= Castle Grove Township, Jones County, Iowa =

Township in Jones County, Iowa, US

Castle Grove Township is a township in Jones County, Iowa.

==History==
Castle Grove Township was organized in 1855. The area used to have a Catholic Church, Immaculate Conception Catholic Church, however, the church now sits empty, there is a cemetery next to the building, and just up the street is the Lutheran Cemetery. The Parish of Immaculate Conception was founded in the 1850s and the current church building was completed in 1877, after multiple attempts to build the church were plagued with severe weather and malicious destruction via a fire to the first building the night it was completed, the church also had a school building behind it, that was made from the remaining structure that was struck by a tornado during the rebuilding after the fire. After this church was completed it remained a prominent fixture among the Iowa cornfields for more than 120 years. Effective July 1 of 2002, the church would no longer held weekly Mass, and was downgraded to Oratory status, keeping it available for weddings, funerals, and on Dec 8th for the feast day of the Immaculate Conception, the diocese officially closed the church in 2007 or 2008 and the property, excluding the cemetery was sold to a private owner shortly thereafter.

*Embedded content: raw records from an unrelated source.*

import Summits.QuantumFields.YangMills.Theorems.SwapVirialDeficitBlowUpVirialRing
import Summits.QuantumFields.YangMills.Theorems.SwapVirialDeficitBlowUpGnomonicFollowersWeight
import Summits.QuantumFields.YangMills.Theorems.SwapVirialDeficitSwapMeanActionApriori
import HarnessLib

/-!
# The followers' share of the virial window row is `O(L^{14} log b / b)·Z₀(b)`, uniformly in `L`

In fcl-p3 g46's ✓`virial_ring` (memo2 (V3′) on the ring): `b·E_z(b) = α·Z_z(b) − ½·K_L·⟪gnoW⟫_{z,b} + b·K_L·⟪R⟫_{z,b}`, and the crux's window row
(D2's `VirialWindow`) asks `½K_L⟪W⟫ − bK_L⟪R⟫ ≤ (1/2 − c)·Z` on `L ≤ b^a`.  Split `gnoW = W_L + W_F` (`gnoW_eq_leaders_add_followers`).  This file bounds the
FOLLOWERS' share of `½K_L⟪W⟫` in the principal sector by the mean deficit, hence — via the window-uniform a-priori ceiling — by `O(L^{14} log b/b)·Z₀(b)`:

* §1 `gnoW_eq_leaders_add_followers`, `followersW_nonneg_le` (`0 ≤ W_F ≤ 4|Fol L|`), ★ `followersW_le_gnoDeficit` (`W_F ≤ 27648·L^{10}·F̂₀`, ✓p825736),
  `measurable_followersW`;
* §2 (fibrewise) `integrable_followersW_fibre`, `integrable_gnoDeficit_fibre`, ★ `followersW_fibre_le` (`∫ W_F e^{−bF̂₀}ρ ≤ 27648 L^{10} ∫ F̂₀ e^{−bF̂₀}ρ`);
* §3 (ring) `integrable_fibre_followersW`, ★★ `followersW_term_le_meanDeficit` —
  `½·K_L·∫_cone Σ_ε ∫ W_F e^{−bF̂₀}ρ ≤ 13824·L^{10}·E₀(b)`, `E₀(b) = ∫ F^S_0 e^{−bF^S_0} dμ_L` (✓`integral_swapDeficit_exp_eq_gnomonic`), and ★★★
  `followersW_term_apriori` — ABSOLUTE `K ≥ 0`, `β₀ ≥ 1`: for EVERY `L` and `b ≥ β₀`,
  `½·K_L·∫_cone Σ_ε ∫ W_F e^{−bF̂₀}ρ ≤ 13824·L^{10}·(2(9L⁴−1)·log b + K·L⁴·(1+log L))/b · Z₀(b)` (✓`swap_meanDeficit_apriori`), i.e. the followers' share of
  the window row is `O(L^{14} log b / b)·Z₀(b)` — negligible against `(1/2 − c)·Z₀(b)` on any window `L ≤ b^a`, `a < 1/14`, with NO plaquette-moment input.

HONEST LABEL: one share (followers' `W`, principal sector) of one side of the virial window row; the leaders' `W_L` (valley term), the remainder `b⟪R⟫`
and the other sectors are untouched; `VirialWindow` ∕ ⟨24197⟩ (window-uniform) OPEN; ⟨24194⟩ ∕ ⟨24497⟩ OPEN; own crux ⟨22884⟩ OPEN (blocked-on ⟨19935⟩);
no crux, rung of record or summit is proved; the Yang–Mills mass gap is NOT proved; no summit is proved by a line.  THEOREMS ONLY (0 `def`, 0 `sorry`),
standard axioms.  Width seat ym-line-sfw-p2-w2 g57 (cell ym-idea-1, free hands), `--supports stmt-QuantumFields-24197`.
References: [cite: Luscher1983, §2]; [cite: Griffiths1964]; [cite: tHooft1979]; [folklore].
-/

set_option autoImplicit false
set_option synthInstance.maxSize 1024

noncomputable section

open MeasureTheory Quaternion Set Filter Topology
open scoped Quaternion BigOperators
open Literature.MathematicalPhysics.QuantumLattice
open Literature.MathematicalPhysics.QuantumFieldTheory hiding SU2
open Summit.QuantumFields.YangMills.Theorems.FemtoTransferGap
open Summit.QuantumFields.YangMills.Theorems.FemtoTransferGap.TT
open Summit.QuantumFields.YangMills.Theorems.VirialFluxGap.RingDeficit
open Summit.QuantumFields.YangMills.Theorems.SwapTwistDeficit.ToronLog (coneMeasure coneConst coneConst_pos isProbabilityMeasure_coneMeasure)
open Summit.QuantumFields.YangMills.Theorems.SwapVirialDeficit.SwapRing
open Summit.QuantumFields.YangMills.Theorems.SwapVirialDeficit.Gnomonic (gnomonicW gnomonicW_nonneg_le)

attribute [local instance] Literature.Analysis.FluidPDE.Tao2016.quatMeasurableSpace
  Literature.Analysis.FluidPDE.Tao2016.quatBorelSpace
  Literature.MathematicalPhysics.QuantumLattice.secondCountableTopology_su2

namespace Summit.QuantumFields.YangMills.Theorems.SwapVirialDeficit.BlowUpRing

variable {L : ℕ} [NeZero L]

/-! ## §1 The Euler weight splits into leaders and followers; the followers' part against the deficit -/

/-- `gnoW = W_L + W_F`: three leader letters plus the followers' sum. [folklore] -/
theorem gnoW_eq_leaders_add_followers (η : GnoCoord L) :
    gnoW η = (gnoWtr η.1.1 + gnoWtr η.1.2 + gnomonicW η.2.1) + ∑ f, gnomonicW (η.2.2 f) := rfl

/-- `0 ≤ W_F ≤ 4·|Fol L|`. [folklore] -/
theorem followersW_nonneg_le (η : GnoCoord L) :
    0 ≤ ∑ f, gnomonicW (η.2.2 f) ∧ ∑ f, gnomonicW (η.2.2 f) ≤ 4 * (Fintype.card (Fol L) : ℝ) := by
  refine ⟨Finset.sum_nonneg fun f _ => (gnomonicW_nonneg_le _).1, ?_⟩
  calc ∑ f, gnomonicW (η.2.2 f) ≤ ∑ _f : Fol L, (4 : ℝ) := Finset.sum_le_sum fun f _ => (gnomonicW_nonneg_le _).2
    _ = 4 * (Fintype.card (Fol L) : ℝ) := by rw [Finset.sum_const, Finset.card_univ, nsmul_eq_mul]; ring

/-- ★ `W_F ≤ 27648·L^{10}·F̂` in the principal sector (✓`sum_gnomonicW_followers_le_pow_ten`, `gnoDeficit` unfolded). [cite: Luscher1983, §2] -/
theorem followersW_le_gnoDeficit (a : ℍ) (ε : GnoSign L) (η : GnoCoord L) :
    ∑ f, gnomonicW (η.2.2 f) ≤ 27648 * (L : ℝ) ^ 10 * gnoDeficit (fun _ => false) (fun _ => 1) a ε η :=
  sum_gnomonicW_followers_le_pow_ten a ε η

/-- `W_F` is measurable on `GnoCoord L`. [folklore] -/
theorem measurable_followersW : Measurable fun η : GnoCoord L => ∑ f, gnomonicW (η.2.2 f) := by
  refine Finset.measurable_sum _ fun f _ => ?_
  exact continuous_gnomonicW.measurable.comp ((measurable_pi_apply f).comp (measurable_snd.comp measurable_snd))

/-! ## §2 Fibrewise: `∫ W_F e^{−bF̂}ρ ≤ 27648 L^{10} ∫ F̂ e^{−bF̂}ρ` -/

section Fibre

variable (a : ℍ) (ε : GnoSign L) {b : ℝ}

/-- The followers' weight fibre integrand is integrable. [folklore] -/
theorem integrable_followersW_fibre (z : Fin 3 → Bool) (hb : 0 ≤ b) :
    Integrable fun η : GnoCoord L => (∑ f, gnomonicW (η.2.2 f)) * Real.exp (-(b * gnoDeficit z (fun _ => 1) a ε η)) * gnoDensity η := by
  refine (integrable_gnoDensity.const_mul (4 * (Fintype.card (Fol L) : ℝ))).mono'
    ((measurable_followersW.mul (((measurable_gnoDeficit z _ a ε).const_mul b).neg.exp)).mul measurable_gnoDensity).aestronglyMeasurable
    (ae_of_all _ fun η => ?_)
  obtain ⟨h0, h4⟩ := followersW_nonneg_le η
  rw [Real.norm_eq_abs, abs_mul, abs_mul, abs_of_nonneg h0, abs_of_pos (gnoDensity_pos η)]
  have h1 := abs_exp_gnoDeficit_le_one z (fun _ => (1 : SU2)) a ε hb η
  calc (∑ f, gnomonicW (η.2.2 f)) * |Real.exp (-(b * gnoDeficit z (fun _ => 1) a ε η))| * gnoDensity η
      ≤ 4 * (Fintype.card (Fol L) : ℝ) * 1 * gnoDensity η :=
        mul_le_mul_of_nonneg_right (mul_le_mul h4 h1 (abs_nonneg _) (by positivity)) (gnoDensity_pos η).le
    _ = 4 * (Fintype.card (Fol L) : ℝ) * gnoDensity η := by rw [mul_one]

/-- The deficit fibre integrand `F̂ e^{−bF̂} ρ` is integrable (`b > 0`). [folklore] -/
theorem integrable_gnoDeficit_fibre (z : Fin 3 → Bool) (hb : 0 < b) :
    Integrable fun η : GnoCoord L => gnoDeficit z (fun _ => 1) a ε η * Real.exp (-(b * gnoDeficit z (fun _ => 1) a ε η)) * gnoDensity η := by
  refine (integrable_gnoDensity.const_mul b⁻¹).mono'
    (((measurable_gnoDeficit z _ a ε).mul (((measurable_gnoDeficit z _ a ε).const_mul b).neg.exp)).mul measurable_gnoDensity).aestronglyMeasurable
    (ae_of_all _ fun η => ?_)
  have h0 : 0 ≤ gnoDeficit z (fun _ => (1 : SU2)) a ε η * Real.exp (-(b * gnoDeficit z (fun _ => 1) a ε η)) :=
    mul_nonneg (gnoDeficit_nonneg z _ a ε η) (Real.exp_pos _).le
  rw [Real.norm_eq_abs, abs_mul, abs_of_nonneg h0, abs_of_pos (gnoDensity_pos η)]
  exact mul_le_mul_of_nonneg_right (mul_exp_neg_mul_le _ hb) (gnoDensity_pos η).le

/-- ★ Fibrewise followers' bound: `∫ W_F e^{−bF̂₀}ρ ≤ 27648·L^{10}·∫ F̂₀ e^{−bF̂₀}ρ`. [cite: Luscher1983, §2] -/
theorem followersW_fibre_le (hb : 0 < b) :
    ∫ η : GnoCoord L, (∑ f, gnomonicW (η.2.2 f)) * Real.exp (-(b * gnoDeficit (fun _ => false) (fun _ => 1) a ε η)) * gnoDensity η ≤
      27648 * (L : ℝ) ^ 10 *
        ∫ η : GnoCoord L, gnoDeficit (fun _ => false) (fun _ => 1) a ε η * Real.exp (-(b * gnoDeficit (fun _ => false) (fun _ => 1) a ε η)) *
          gnoDensity η := by
  rw [← integral_const_mul]
  refine integral_mono (integrable_followersW_fibre a ε _ hb.le) ((integrable_gnoDeficit_fibre a ε _ hb).const_mul _) fun η => ?_
  have h := followersW_le_gnoDeficit a ε η
  have hE := (Real.exp_pos (-(b * gnoDeficit (fun _ => false) (fun _ => (1 : SU2)) a ε η))).le
  have hρ := (gnoDensity_pos η).le
  show (∑ f, gnomonicW (η.2.2 f)) * Real.exp (-(b * gnoDeficit (fun _ => false) (fun _ => 1) a ε η)) * gnoDensity η ≤
    27648 * (L : ℝ) ^ 10 * (gnoDeficit (fun _ => false) (fun _ => 1) a ε η * Real.exp (-(b * gnoDeficit (fun _ => false) (fun _ => 1) a ε η)) *
      gnoDensity η)
  rw [show 27648 * (L : ℝ) ^ 10 * (gnoDeficit (fun _ => false) (fun _ => 1) a ε η * Real.exp (-(b * gnoDeficit (fun _ => false) (fun _ => 1) a ε η)) *
      gnoDensity η) = (27648 * (L : ℝ) ^ 10 * gnoDeficit (fun _ => false) (fun _ => 1) a ε η) *
        Real.exp (-(b * gnoDeficit (fun _ => false) (fun _ => 1) a ε η)) * gnoDensity η by ring]
  exact mul_le_mul_of_nonneg_right (mul_le_mul_of_nonneg_right h hE) hρ

end Fibre

/-! ## §3 The ring: `½K_L·⟪W_F⟫_{0,b} ≤ 13824·L^{10}·E₀(b)` and the window-uniform bound -/

/-- The followers' weight functional `a ↦ Σ_ε ∫ W_F e^{−bF̂}ρ` is cone-integrable. [folklore] -/
theorem integrable_fibre_followersW (z : Fin 3 → Bool) {b : ℝ} (hb : 0 ≤ b) :
    Integrable (fun a : ℍ => ∑ ε : GnoSign L, ∫ η : GnoCoord L,
      (∑ f, gnomonicW (η.2.2 f)) * Real.exp (-(b * gnoDeficit z (fun _ => 1) a ε η)) * gnoDensity η) coneMeasure :=
  integrable_sum_fibre z (fun _ => 1) (g := fun _ p => ∑ f, gnomonicW (p.2.2.2 f)) (fun _ => (measurable_followersW.comp measurable_snd).aemeasurable)
    (M := 4 * (Fintype.card (Fol L) : ℝ)) (fun _ p => by
      obtain ⟨h0, h1⟩ := followersW_nonneg_le p.2; rw [abs_of_nonneg h0]; exact h1) hb

/-- ★★ **THE FOLLOWERS' SHARE OF `½⟪W⟫` IS DOMINATED BY THE MEAN DEFICIT**: principal sector, every `L`, every `b > 0`,
`½·K_L·∫_cone Σ_ε ∫ W_F e^{−bF̂₀}ρ ≤ 13824·L^{10}·∫ F^S_0 e^{−bF^S_0} dμ_L` (✓`integral_swapDeficit_exp_eq_gnomonic`). [cite: Luscher1983, §2] -/
theorem followersW_term_le_meanDeficit {b : ℝ} (hb : 0 < b) :
    1 / 2 * ((coneConst ^ 3 / 64 * (1 / (2 * Real.pi ^ 2)) ^ Fintype.card (Fol L)) *
        ∫ a, (∑ ε : GnoSign L, ∫ η : GnoCoord L,
          (∑ f, gnomonicW (η.2.2 f)) * Real.exp (-(b * gnoDeficit (fun _ => false) (fun _ => 1) a ε η)) * gnoDensity η) ∂coneMeasure) ≤
      13824 * (L : ℝ) ^ 10 * ∫ p, swapRingDeficit L (fun _ => false) p * Real.exp (-(b * swapRingDeficit L (fun _ => false) p)) ∂(ringMeasure L) := by
  rw [integral_swapDeficit_exp_eq_gnomonic (fun _ => false) hb.le]
  have hK : (0 : ℝ) ≤ coneConst ^ 3 / 64 * (1 / (2 * Real.pi ^ 2)) ^ Fintype.card (Fol L) := by have := coneConst_pos; positivity
  have hmono : ∫ a, (∑ ε : GnoSign L, ∫ η : GnoCoord L,
        (∑ f, gnomonicW (η.2.2 f)) * Real.exp (-(b * gnoDeficit (fun _ => false) (fun _ => 1) a ε η)) * gnoDensity η) ∂coneMeasure ≤
      ∫ a, (27648 * (L : ℝ) ^ 10 * ∑ ε : GnoSign L, ∫ η : GnoCoord L,
        gnoDeficit (fun _ => false) (fun _ => 1) a ε η * Real.exp (-(b * gnoDeficit (fun _ => false) (fun _ => 1) a ε η)) * gnoDensity η) ∂coneMeasure := by
    refine integral_mono (integrable_fibre_followersW _ hb.le) ((integrable_fibre_gnoDeficit _ _ hb).const_mul _) fun a => ?_
    show (∑ ε : GnoSign L, ∫ η : GnoCoord L,
        (∑ f, gnomonicW (η.2.2 f)) * Real.exp (-(b * gnoDeficit (fun _ => false) (fun _ => 1) a ε η)) * gnoDensity η) ≤
      27648 * (L : ℝ) ^ 10 * ∑ ε : GnoSign L, ∫ η : GnoCoord L,
        gnoDeficit (fun _ => false) (fun _ => 1) a ε η * Real.exp (-(b * gnoDeficit (fun _ => false) (fun _ => 1) a ε η)) * gnoDensity η
    rw [Finset.mul_sum]
    exact Finset.sum_le_sum fun ε _ => followersW_fibre_le a ε hb
  rw [integral_const_mul] at hmono
  have hL : (0 : ℝ) ≤ 27648 * (L : ℝ) ^ 10 := by positivity
  nlinarith [mul_le_mul_of_nonneg_left hmono hK]

/-- ★★★ **THE FOLLOWERS' SHARE OF THE VIRIAL WINDOW ROW, UNIFORMLY IN `L`**: there are ABSOLUTE `K ≥ 0`, `β₀ ≥ 1` such that for EVERY `L ≥ 1`
and every `b ≥ β₀`,
`½·K_L·∫_cone Σ_ε ∫ W_F e^{−bF̂₀}ρ ≤ 13824·L^{10}·(2(9L⁴ − 1)·log b + K·L⁴·(1 + log L))/b · Z₀(b)`,  `Z₀(b) = ∫ e^{−bF^S_0} dμ_L`
(`followersW_term_le_meanDeficit` + the window-uniform a-priori ceiling ✓`swap_meanDeficit_apriori`) — `O(L^{14} log b / b)·Z₀`, negligible against
`(1/2 − c)·Z₀` on every window `L ≤ b^a`, `a < 1/14`. [cite: Luscher1983, §2] [cite: Griffiths1964] -/
theorem followersW_term_apriori :
    ∃ K : ℝ, 0 ≤ K ∧ ∃ β₀ : ℝ, 1 ≤ β₀ ∧ ∀ (L : ℕ) [NeZero L] (b : ℝ), β₀ ≤ b →
      1 / 2 * ((coneConst ^ 3 / 64 * (1 / (2 * Real.pi ^ 2)) ^ Fintype.card (Fol L)) *
          ∫ a, (∑ ε : GnoSign L, ∫ η : GnoCoord L,
            (∑ f, gnomonicW (η.2.2 f)) * Real.exp (-(b * gnoDeficit (fun _ => false) (fun _ => 1) a ε η)) * gnoDensity η) ∂coneMeasure) ≤
        13824 * (L : ℝ) ^ 10 * ((2 * (9 * (L : ℝ) ^ 4 - 1) * Real.log b + K * (L : ℝ) ^ 4 * (1 + Real.log L)) / b) *
          ∫ p, Real.exp (-(b * swapRingDeficit L (fun _ => false) p)) ∂(ringMeasure L) := by
  obtain ⟨K, hK, β₀, hβ₀, h⟩ := swap_meanDeficit_apriori
  refine ⟨K, hK, β₀, hβ₀, fun L _ b hb => ?_⟩
  have hb0 : 0 < b := by linarith
  have h1 := followersW_term_le_meanDeficit (L := L) hb0
  have h2 := h L b hb
  -- `Z₀ > 0` and the product form of the a-priori ceiling
  haveI := isProbabilityMeasure_ringMeasure (L := L)
  have hZ : 0 < ∫ p, Real.exp (-(b * swapRingDeficit L (fun _ => false) p)) ∂(ringMeasure L) :=
    integral_exp_pos (integrable_exp_swapDeficit (L := L) (fun _ => false) b)
  have e1 : (fun p => Real.exp (-b * swapRingDeficit L (fun _ => false) p)) = fun p => Real.exp (-(b * swapRingDeficit L (fun _ => false) p)) := by
    funext p; rw [neg_mul]
  have e2 : (fun p => swapRingDeficit L (fun _ => false) p * Real.exp (-b * swapRingDeficit L (fun _ => false) p)) =
      fun p => swapRingDeficit L (fun _ => false) p * Real.exp (-(b * swapRingDeficit L (fun _ => false) p)) := by
    funext p; rw [neg_mul]
  rw [e1, e2] at h2
  have hx := (le_div_iff₀' hb0).2 h2
  have h3 := (div_le_iff₀ hZ).1 hx
  have hL : (0 : ℝ) ≤ 13824 * (L : ℝ) ^ 10 := by positivity
  calc _ ≤ 13824 * (L : ℝ) ^ 10 * ∫ p, swapRingDeficit L (fun _ => false) p * Real.exp (-(b * swapRingDeficit L (fun _ => false) p)) ∂(ringMeasure L) := h1
    _ ≤ 13824 * (L : ℝ) ^ 10 * ((2 * (9 * (L : ℝ) ^ 4 - 1) * Real.log b + K * (L : ℝ) ^ 4 * (1 + Real.log L)) / b *
          ∫ p, Real.exp (-(b * swapRingDeficit L (fun _ => false) p)) ∂(ringMeasure L)) := mul_le_mul_of_nonneg_left h3 hL
    _ = _ := by ring

end Summit.QuantumFields.YangMills.Theorems.SwapVirialDeficit.BlowUpRing

end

In July 2002, the parishioners of Immaculate Conception had to start attending Mass in nearby Monticello, Hopkinton, or Prairieburg. The church now sits abandoned. The diocese still owns the adjacent cemetery. The parish itself dated back to 1854 and the current building was built in 1877, after the previous church was maliciously burned down on the night it was completed, prior to that, a log church had been built and dedicated to St. Aloysius Gonzaga, the parish namesake was changed to honor the dogma of the Immaculate Conception of the Blessed Virgin Mary, which was approved by the Catholic Church in 1854.